[Records shown — start]

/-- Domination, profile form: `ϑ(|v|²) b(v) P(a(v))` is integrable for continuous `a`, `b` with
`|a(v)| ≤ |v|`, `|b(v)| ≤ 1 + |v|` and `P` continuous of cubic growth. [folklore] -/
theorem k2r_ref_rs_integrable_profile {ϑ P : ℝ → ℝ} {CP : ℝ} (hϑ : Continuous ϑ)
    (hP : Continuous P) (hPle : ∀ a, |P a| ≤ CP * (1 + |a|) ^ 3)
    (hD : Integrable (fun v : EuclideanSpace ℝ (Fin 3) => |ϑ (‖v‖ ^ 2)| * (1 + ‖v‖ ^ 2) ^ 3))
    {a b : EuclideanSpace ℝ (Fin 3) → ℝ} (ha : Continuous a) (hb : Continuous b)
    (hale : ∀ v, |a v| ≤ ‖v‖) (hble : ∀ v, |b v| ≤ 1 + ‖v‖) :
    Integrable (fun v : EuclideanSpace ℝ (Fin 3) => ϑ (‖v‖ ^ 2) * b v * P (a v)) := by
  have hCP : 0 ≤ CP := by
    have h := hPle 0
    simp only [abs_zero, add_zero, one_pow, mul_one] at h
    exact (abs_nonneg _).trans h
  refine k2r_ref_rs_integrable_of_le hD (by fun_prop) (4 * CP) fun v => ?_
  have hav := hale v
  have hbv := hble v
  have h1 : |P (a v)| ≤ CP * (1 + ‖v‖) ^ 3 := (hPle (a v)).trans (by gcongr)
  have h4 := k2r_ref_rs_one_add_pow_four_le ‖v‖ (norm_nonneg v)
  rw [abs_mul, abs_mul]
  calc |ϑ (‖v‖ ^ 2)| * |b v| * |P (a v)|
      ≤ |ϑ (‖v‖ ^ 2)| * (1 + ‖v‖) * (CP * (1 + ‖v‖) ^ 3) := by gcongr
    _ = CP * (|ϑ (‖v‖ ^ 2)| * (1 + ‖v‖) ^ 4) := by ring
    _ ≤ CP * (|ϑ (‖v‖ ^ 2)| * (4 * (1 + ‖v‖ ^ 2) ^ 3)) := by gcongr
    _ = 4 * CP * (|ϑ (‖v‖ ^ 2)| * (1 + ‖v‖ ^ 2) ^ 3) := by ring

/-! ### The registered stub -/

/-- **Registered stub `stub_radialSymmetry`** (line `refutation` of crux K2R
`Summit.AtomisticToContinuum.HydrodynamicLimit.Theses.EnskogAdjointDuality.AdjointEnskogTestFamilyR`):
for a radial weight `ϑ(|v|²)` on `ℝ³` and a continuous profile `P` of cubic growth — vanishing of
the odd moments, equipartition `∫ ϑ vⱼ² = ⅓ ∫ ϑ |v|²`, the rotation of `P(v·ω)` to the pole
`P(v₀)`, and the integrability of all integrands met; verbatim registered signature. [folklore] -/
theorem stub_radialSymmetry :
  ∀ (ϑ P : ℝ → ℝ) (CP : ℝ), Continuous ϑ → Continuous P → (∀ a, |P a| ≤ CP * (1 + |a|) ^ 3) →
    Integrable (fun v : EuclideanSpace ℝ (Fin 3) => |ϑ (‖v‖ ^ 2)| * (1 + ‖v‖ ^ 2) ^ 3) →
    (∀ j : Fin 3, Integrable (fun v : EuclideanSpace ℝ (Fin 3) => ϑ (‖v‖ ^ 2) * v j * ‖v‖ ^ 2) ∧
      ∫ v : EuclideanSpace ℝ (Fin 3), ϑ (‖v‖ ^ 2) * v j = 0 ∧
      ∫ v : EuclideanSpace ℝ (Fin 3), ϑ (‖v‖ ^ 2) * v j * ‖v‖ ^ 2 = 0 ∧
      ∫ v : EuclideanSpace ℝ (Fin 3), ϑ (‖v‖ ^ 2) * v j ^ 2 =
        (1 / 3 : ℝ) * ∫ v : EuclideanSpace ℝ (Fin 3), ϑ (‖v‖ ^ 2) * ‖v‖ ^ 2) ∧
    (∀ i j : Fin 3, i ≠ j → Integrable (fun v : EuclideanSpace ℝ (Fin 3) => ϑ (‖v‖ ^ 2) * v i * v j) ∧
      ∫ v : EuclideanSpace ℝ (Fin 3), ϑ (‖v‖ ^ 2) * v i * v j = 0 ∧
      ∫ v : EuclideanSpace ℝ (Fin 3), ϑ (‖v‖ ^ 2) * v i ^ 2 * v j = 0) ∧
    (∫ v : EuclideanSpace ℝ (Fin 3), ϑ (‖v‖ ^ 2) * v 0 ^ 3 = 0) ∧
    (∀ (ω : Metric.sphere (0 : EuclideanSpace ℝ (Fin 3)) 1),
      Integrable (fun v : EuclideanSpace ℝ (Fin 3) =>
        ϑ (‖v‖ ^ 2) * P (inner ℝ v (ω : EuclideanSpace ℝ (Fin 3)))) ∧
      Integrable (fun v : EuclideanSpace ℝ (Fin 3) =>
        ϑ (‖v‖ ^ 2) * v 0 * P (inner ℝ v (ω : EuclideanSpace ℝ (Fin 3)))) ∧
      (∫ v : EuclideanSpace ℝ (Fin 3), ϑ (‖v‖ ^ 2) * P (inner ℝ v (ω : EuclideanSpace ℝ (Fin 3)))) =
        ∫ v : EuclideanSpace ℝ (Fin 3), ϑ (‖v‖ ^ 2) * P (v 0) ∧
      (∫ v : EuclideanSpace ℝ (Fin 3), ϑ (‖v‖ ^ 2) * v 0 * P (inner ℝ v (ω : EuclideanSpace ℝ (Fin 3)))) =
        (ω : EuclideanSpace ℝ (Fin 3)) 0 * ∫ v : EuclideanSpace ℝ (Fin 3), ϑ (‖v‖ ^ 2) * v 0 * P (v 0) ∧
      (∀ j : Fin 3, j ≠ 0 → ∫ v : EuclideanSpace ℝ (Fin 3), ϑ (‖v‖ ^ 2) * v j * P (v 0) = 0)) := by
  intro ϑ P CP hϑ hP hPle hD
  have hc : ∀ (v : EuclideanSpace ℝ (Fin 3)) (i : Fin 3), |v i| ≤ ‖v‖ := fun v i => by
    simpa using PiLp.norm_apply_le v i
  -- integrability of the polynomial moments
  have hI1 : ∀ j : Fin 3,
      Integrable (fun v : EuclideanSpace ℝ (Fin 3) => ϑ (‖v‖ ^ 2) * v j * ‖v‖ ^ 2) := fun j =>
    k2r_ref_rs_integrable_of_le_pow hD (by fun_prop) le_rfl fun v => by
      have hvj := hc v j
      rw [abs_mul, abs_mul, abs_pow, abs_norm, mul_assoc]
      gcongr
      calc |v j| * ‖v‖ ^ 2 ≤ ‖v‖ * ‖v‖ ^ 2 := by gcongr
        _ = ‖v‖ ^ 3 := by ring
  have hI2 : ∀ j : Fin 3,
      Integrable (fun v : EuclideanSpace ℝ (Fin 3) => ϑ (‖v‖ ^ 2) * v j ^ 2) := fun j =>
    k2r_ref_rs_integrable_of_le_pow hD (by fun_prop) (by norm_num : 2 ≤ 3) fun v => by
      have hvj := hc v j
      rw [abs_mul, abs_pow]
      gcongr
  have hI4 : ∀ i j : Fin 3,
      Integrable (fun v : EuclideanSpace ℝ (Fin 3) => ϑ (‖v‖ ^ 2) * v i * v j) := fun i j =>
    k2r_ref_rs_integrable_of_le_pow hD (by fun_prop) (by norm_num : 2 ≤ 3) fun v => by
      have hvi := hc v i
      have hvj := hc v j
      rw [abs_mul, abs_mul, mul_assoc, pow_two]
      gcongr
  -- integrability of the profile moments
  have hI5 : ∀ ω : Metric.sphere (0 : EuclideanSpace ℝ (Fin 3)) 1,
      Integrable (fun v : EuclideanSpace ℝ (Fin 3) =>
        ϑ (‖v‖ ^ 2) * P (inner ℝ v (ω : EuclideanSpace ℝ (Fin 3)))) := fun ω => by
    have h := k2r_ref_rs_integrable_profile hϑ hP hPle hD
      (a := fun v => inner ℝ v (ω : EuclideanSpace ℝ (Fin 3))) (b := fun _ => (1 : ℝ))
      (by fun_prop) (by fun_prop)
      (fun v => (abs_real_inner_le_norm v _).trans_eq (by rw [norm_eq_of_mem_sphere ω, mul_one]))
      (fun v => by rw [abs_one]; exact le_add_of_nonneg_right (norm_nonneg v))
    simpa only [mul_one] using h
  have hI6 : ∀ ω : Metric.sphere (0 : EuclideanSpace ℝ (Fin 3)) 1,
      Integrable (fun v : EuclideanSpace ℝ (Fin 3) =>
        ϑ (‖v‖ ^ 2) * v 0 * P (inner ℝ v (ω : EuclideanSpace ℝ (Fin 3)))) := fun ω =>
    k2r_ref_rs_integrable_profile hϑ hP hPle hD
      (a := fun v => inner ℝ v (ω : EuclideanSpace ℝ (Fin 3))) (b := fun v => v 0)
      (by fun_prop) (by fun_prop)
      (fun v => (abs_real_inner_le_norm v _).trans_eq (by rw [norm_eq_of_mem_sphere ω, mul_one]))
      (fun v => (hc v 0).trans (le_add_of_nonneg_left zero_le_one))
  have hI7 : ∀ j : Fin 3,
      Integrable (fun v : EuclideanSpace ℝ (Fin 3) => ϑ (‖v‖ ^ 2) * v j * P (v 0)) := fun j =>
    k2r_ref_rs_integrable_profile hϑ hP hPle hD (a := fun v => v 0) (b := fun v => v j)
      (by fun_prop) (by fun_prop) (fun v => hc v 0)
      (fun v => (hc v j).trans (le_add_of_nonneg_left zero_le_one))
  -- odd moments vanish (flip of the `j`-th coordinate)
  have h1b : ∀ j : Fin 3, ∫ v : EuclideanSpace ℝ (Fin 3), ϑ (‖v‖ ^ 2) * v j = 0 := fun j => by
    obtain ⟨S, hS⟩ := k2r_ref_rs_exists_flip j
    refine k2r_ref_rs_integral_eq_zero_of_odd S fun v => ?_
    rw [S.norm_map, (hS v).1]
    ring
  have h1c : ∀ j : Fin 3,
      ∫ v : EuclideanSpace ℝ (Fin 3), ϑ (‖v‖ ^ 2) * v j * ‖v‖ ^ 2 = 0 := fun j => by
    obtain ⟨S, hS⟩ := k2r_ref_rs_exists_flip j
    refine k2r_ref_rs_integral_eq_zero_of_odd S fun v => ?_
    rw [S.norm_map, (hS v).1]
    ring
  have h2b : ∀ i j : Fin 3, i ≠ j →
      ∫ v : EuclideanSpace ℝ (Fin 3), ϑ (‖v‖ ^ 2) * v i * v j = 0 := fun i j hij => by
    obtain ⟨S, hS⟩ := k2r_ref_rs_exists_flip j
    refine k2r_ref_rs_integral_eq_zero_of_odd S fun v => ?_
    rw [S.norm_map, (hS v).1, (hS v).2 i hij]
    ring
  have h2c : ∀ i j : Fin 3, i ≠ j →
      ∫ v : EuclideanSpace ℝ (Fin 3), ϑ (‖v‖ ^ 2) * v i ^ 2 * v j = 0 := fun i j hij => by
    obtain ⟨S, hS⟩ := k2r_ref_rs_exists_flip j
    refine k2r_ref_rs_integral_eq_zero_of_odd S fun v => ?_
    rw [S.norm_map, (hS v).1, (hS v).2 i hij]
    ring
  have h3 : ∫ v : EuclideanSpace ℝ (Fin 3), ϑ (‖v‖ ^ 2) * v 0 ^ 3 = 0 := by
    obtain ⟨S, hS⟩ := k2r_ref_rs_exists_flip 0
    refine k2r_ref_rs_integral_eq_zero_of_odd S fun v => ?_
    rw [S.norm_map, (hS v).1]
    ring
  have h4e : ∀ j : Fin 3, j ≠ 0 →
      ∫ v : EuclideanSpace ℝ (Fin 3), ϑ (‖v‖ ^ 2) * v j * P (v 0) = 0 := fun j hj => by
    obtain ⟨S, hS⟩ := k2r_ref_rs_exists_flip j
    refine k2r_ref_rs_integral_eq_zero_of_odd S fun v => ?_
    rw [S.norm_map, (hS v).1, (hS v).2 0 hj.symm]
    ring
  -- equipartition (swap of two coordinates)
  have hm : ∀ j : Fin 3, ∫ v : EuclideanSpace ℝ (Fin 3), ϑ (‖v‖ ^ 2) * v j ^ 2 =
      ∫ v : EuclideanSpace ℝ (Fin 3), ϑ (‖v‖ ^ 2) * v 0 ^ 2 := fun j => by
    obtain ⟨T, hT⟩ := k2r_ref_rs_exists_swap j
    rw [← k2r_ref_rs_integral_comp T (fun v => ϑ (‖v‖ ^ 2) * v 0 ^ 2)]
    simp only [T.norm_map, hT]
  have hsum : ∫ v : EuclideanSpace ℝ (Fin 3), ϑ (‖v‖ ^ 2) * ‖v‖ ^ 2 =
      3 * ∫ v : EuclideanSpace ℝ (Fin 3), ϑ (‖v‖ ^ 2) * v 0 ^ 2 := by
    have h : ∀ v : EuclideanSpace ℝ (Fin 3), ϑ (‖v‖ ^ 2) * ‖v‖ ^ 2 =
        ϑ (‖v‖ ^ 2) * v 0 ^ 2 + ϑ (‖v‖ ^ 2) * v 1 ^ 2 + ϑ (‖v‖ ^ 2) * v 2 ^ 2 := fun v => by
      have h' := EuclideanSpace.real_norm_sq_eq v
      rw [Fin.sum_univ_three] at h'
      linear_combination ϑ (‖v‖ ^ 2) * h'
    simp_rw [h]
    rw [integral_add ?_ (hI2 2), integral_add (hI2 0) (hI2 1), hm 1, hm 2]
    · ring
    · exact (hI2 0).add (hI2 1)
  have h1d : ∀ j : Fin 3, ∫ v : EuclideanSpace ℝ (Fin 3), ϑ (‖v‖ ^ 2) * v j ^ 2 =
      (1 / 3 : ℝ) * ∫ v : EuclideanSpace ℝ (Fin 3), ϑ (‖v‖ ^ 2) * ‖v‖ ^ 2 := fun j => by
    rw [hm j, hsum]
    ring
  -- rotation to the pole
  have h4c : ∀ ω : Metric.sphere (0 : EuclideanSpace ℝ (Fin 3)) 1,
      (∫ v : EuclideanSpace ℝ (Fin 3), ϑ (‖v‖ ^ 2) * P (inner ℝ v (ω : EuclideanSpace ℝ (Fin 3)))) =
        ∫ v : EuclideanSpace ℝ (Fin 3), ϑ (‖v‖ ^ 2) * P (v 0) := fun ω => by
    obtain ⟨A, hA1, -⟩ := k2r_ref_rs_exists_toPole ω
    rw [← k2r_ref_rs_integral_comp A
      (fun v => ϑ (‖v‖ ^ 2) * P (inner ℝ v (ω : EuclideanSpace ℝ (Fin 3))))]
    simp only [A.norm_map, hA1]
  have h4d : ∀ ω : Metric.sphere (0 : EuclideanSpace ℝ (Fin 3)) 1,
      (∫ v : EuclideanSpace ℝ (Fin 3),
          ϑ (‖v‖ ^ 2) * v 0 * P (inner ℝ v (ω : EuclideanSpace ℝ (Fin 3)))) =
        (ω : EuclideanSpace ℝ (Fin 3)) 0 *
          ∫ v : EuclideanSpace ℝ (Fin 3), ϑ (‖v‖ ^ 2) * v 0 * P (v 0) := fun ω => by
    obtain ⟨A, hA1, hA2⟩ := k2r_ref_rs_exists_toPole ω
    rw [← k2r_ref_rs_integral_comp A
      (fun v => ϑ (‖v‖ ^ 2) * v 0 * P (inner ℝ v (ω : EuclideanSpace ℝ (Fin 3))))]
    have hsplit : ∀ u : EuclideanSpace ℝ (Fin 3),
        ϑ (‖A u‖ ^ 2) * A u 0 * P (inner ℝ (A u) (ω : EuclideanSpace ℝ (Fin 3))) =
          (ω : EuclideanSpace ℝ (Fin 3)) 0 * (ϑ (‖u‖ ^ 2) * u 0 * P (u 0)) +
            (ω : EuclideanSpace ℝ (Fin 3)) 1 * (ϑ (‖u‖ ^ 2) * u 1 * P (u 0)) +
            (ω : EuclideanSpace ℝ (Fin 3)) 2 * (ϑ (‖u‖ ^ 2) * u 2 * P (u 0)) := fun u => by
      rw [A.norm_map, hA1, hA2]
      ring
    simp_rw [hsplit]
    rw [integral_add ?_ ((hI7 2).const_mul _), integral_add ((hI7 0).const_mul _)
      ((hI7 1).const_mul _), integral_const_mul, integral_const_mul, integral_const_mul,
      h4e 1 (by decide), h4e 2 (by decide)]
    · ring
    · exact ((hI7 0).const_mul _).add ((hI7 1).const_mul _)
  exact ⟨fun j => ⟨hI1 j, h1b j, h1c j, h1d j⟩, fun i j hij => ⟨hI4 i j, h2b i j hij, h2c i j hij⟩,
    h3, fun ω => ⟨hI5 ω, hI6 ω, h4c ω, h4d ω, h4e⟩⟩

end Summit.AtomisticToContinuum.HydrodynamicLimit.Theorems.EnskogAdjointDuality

[Records shown — finish]

* Work to be completed
Using the entries above, state how many lines contain the string "gcongr"; the number is all that is needed.

* Response
7